**Required work:**
Which lines in the records below contain the word "polystability"? Copy each one out.

**Provided entries:**
import Literature.Computability.AlgebraicComplexity.BI17GenericPeriodSmallProofs
import Literature.Computability.AlgebraicComplexity.BI17PeriodExponentBoundProofs
import HarnessLib

/-!
# Bürgisser–Ikenmeyer 2017, Thm. 4.2 for all square formats `m = n²` and Cor. 5.12 (2) for
# `3 ≤ m ≤ 6` and all squares — PROOFS from one polystable witness (no Popov, no Luna)

P. Bürgisser, C. Ikenmeyer, *Fundamental invariants of orbit closures*, J. Algebra **477** (2017)
390–434 = arXiv:1511.02927 [BurgisserIkenmeyer2017]. THEOREMS ONLY; sibling of the statement file
`BI17FundamentalInvariantTensors.lean` (val-lit row BI2017-B), whose named facts `BI2017_thm_4_2`
(Thm. 4.2, TeX L1612: "We have `a(m) = 1` for `m ≥ 3` and `a(2) = 2`") and `BI2017_cor_5_12`
(Cor. 5.12, TeX L2227: "2. Let `m ≥ 3`. Then `\overline{Gw}` is not normal for almost all
`w ∈ ⊗³ℂ^m`") are NOT restated and stay named facts. No new definition, no new named fact.

The printed proofs take the clause `m ≥ 4` of Thm. 4.2 from A. M. Popov's classification of
generic stabilizers (`BI2017_popov_trivialStabilizer`, not held, not proved) and Cor. 5.12 (2) from
Thm. 4.2 together with generic polystability, Prop. 4.10 (Luna's étale slices;
`BI2017_prop_4_10`, not proved) — the tree's bridges `BI2017_thm_4_2_of_popov`
(`BI17GenericPeriodThreeProofs.lean`) and `BI2017_cor_5_12_of_thm_4_2_of_prop_4_10`
(`BI17PeriodExponentBoundProofs.lean`). This file proves MORE of both facts from what the tree
already has, by a route not in print:

## The witness argument (ours)

* arithmetic (private): if `x ∈ ⟨S⟩ ≤ ℤ` for an additive submonoid `S ⊆ ℕ`, then `x = p - q`
  with `p, q ∈ S`; if `1 ∈ ⟨S⟩` then `S` contains a consecutive pair.
* `add_mem_tensorDegreeMonoid` — `E(w)` is closed under addition (`I(Gw)` is prime,
  `tensorOrbitVanishingIdeal_isPrime`).
* `exists_kronRect_pos_and_kronRect_add_period_pos` — for EVERY polystable `w ≠ 0` in `⊗³ℂ^m`
  there is `δ` with `k_m(δ) > 0` and `k_m(δ + a(w)) > 0`: by the DISCHARGED Thm. 5.3
  (`BI2017_thm_5_3_holds`: `E(w)` generates `m a(w) ℤ`), `m a(w) = p - q` with `p, q ∈ E(w) ⊆ E(m) =
  {mδ : k_m(δ) > 0}` (`genericTensorDegreeMonoid_eq_kronRect`).
* **`isZariskiGenericTensor_period_eq_one_of_polystable_witness`** — ONE polystable `w₀ ≠ 0` with
  `a(w₀) = 1` in `⊗³ℂ^m` forces `a(m) = 1`: the pair `δ, δ + 1` is coprime, so the tree's criterion
  `isZariskiGenericTensor_period_eq_one_of_kronRect_pos` (x4, `BI17GenericPeriodSmallProofs.lean`)
  applies. More generally `…_of_polystable_witness_odd`: a polystable `w₀ ≠ 0` of ODD period
  suffices, the unit tensor `⟨m⟩` (polystable of period `2`, tree: `BI2017_cor_4_9_unitTensor_holds`,
  `BI2017_thm_4_3_holds`) supplying the difference `2` (Bezout).
* **`BI2017_thm_4_2_sq : a(n²) = 1` for every `n ≥ 1`** — witness `⟨n,n,n⟩ ∈ ⊗³ℂ^{n²}`
  (polystable, Cor. 4.9 = `isPolystableTensor_biMatMulTensorFin`; period `1`, Cor. 4.6 =
  `tensorStabilizerPeriod_biMatMulTensorFin`); `BI2017_thm_4_2_of_isSquare`; and the named fact is
  now EQUIVALENT to its clause "`m ≥ 7`, `m` not a square" (`BI2017_thm_4_2_iff_nonsquare_seven_le`).

## Generic non-normality without Prop. 4.10 (ours)

* `mul_mem_tensorDegreeMonoid_of_mem_tensorExponentMonoid` — for EVERY tensor `w` (polystable or
  not): `e ∈ E'(w) ⇒ m a(w) e ∈ E(w)` (invariant lifting from `I(Gw)`,
  `exists_isSL3Invariant_sub_mem_tensorOrbitVanishingIdeal` + `mul_mem_tensorDegreeMonoid_of_lift`).
* **`isZariskiGenericTensor_not_isIntegrallyClosed_of_kronRect_pos_succ`** — if `k_m(δ) > 0` and
  `k_m(δ+1) > 0` (`m ≥ 2`), then `\overline{Gw}` is NOT normal for almost all `w ∈ ⊗³ℂ^m`: off the
  hypersurface `{F G = 0}` (`F`, `G` nonzero invariants of degrees `mδ`, `m(δ+1)`) one has
  `a(w) = 1` (coprime degrees), `δ, δ+1 ∈ E'(w)` (exact semi-invariance
  `IsSL3Invariant.aeval_tensorPt_actTensor_eq_tensorChi_pow`), and `1 ∉ E'(w)` since otherwise
  `m ∈ E(w) ⊆ E(m)`, i.e. `k_m(1) > 0`, contradicting `k_m(1) = 0` (`kronRect_eq_zero_of_sq_lt`,
  `m > 1`); the tree's Reynolds-free Thm. 5.8 (3) core
  `not_isIntegrallyClosed_tensorOrbitCoordRing_of_consecutive` (t04 g3) concludes. NO polystability
  of `w` is needed.
* **`BI2017_cor_5_12_part2_of_le_six`** (`3 ≤ m ≤ 6`, kernel certificates `k_3(2),k_3(3)`,
  `k_4(2),k_4(3)`, `k_5(3),k_5(4)`, `k_6(3),k_6(4) > 0` of the tree), **`BI2017_cor_5_12_part2_sq`**
  (every `m = n²`, `n ≥ 2`), `BI2017_cor_5_12_part2_of_polystable_witness`; the printed route per
  `m` (`BI2017_cor_5_12_part2_of_generic`: generic period `1` + generic polystability at `m`), and
  the named fact reduced to the NON-SQUARE clauses `m ≥ 7` of Thm. 4.2 / Prop. 4.10
  (`BI2017_cor_5_12_of_nonsquare_clauses`, `BI2017_cor_5_12_iff_nonsquare_seven_le`).

## One odd `δ` suffices (ours)

* `two_mem_addSubgroupClosure_kronRect_pos`, `exists_kronRect_pos_succ_of_odd` — the group
  generated by `{δ : k_m(δ) > 0}` always contains `2` (witness `⟨m⟩`, period `2`), so ONE odd `δ`
  with `k_m(δ) > 0` gives a consecutive pair; hence
  `isZariskiGenericTensor_period_eq_one_of_odd_kronRect_pos` and
  `isZariskiGenericTensor_not_isIntegrallyClosed_of_odd_kronRect_pos`.
* `BI2017_thm_4_2_odd_of_kronRect_self_pos`, `BI2017_cor_5_12_part2_odd_of_kronRect_self_pos` — for
  ODD `m ≥ 3` both statements follow from square Kronecker positivity `k_m(m) > 0`
  (Bessenrodt–Behns 2004, Cor. 3.2: `[λ] ∈ [λ]²` for `λ = λ'`; hypothesis inline here, the cited
  result being typed in its own Literature file), and the two named facts are reduced to that plus
  their EVEN non-square clauses `m ≥ 8` (`BI2017_thm_4_2_of_kronRect_self_pos_of_even_nonsquare`,
  `BI2017_cor_5_12_of_kronRect_self_pos_of_even_nonsquare_clauses`).

* `BI2017_thm_4_2_eight`, `BI2017_cor_5_12_part2_eight` — the format `m = 8` unconditionally
  (`k_8(3) > 0`, tree certificate `kronRect_eight_three_pos`, odd exponent `3`);
  `BI2017_thm_4_2_iff_residual` / `BI2017_cor_5_12_iff_residual` (the named facts = their clauses
  for `m = 7` or `m ≥ 10` non-square) and the `_ten_le` reductions modulo square positivity.

Honest sizing of what remains: for EVEN non-square `m ≥ 10` a polystable witness of odd period (or
an odd `δ` with `k_m(δ) > 0`) is not in the tree; there the two named facts rest on Popov 1987 /
Luna 1973 exactly as in print. Square positivity `k_m(m) > 0` for odd `m` is a published theorem
(Bessenrodt–Behns 2004) not proved in the tree (for even `m` it follows from Alon–Tarsi via Kumar:
`kronRect_self_pos_of_latinColCount_ne_zero`).

Honest framing: typed-literature proofs for the cell `val-lit` (LADDER-VALIANT V3, a known-results
layer at a known separation); nothing here bears on VP versus VNP.

## References

* [BurgisserIkenmeyer2017] P. Bürgisser, C. Ikenmeyer, *Fundamental invariants of orbit closures*,
  J. Algebra 477 (2017) 390–434; arXiv:1511.02927, §4.1 Thm. 4.2, Thm. 4.3, Cor. 4.6, Cor. 4.9,
  §5 eq. (5.2), Thm. 5.3, Thm. 5.8 (3), Cor. 5.12.
* C. Bessenrodt, C. Behns, *On the Durfee size of Kronecker products of characters of the symmetric
  group and its double covers*, J. Algebra 280 (2004) 132–144, Cor. 3.2 and the Remark after it
  (square partitions; Vallejo's question).
* [MumfordFogartyKirwan1994] D. Mumford, J. Fogarty, F. Kirwan, *Geometric Invariant Theory*,
  Ch. 1 §1 (the Reynolds operator; invariant lifting).
-/

noncomputable section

**Exercise solution:**
Thm. 4.2 together with generic polystability, Prop. 4.10 (Luna's étale slices;
  `not_isIntegrallyClosed_tensorOrbitCoordRing_of_consecutive` (t04 g3) concludes. NO polystability
  `m` (`BI2017_cor_5_12_part2_of_generic`: generic period `1` + generic polystability at `m`), and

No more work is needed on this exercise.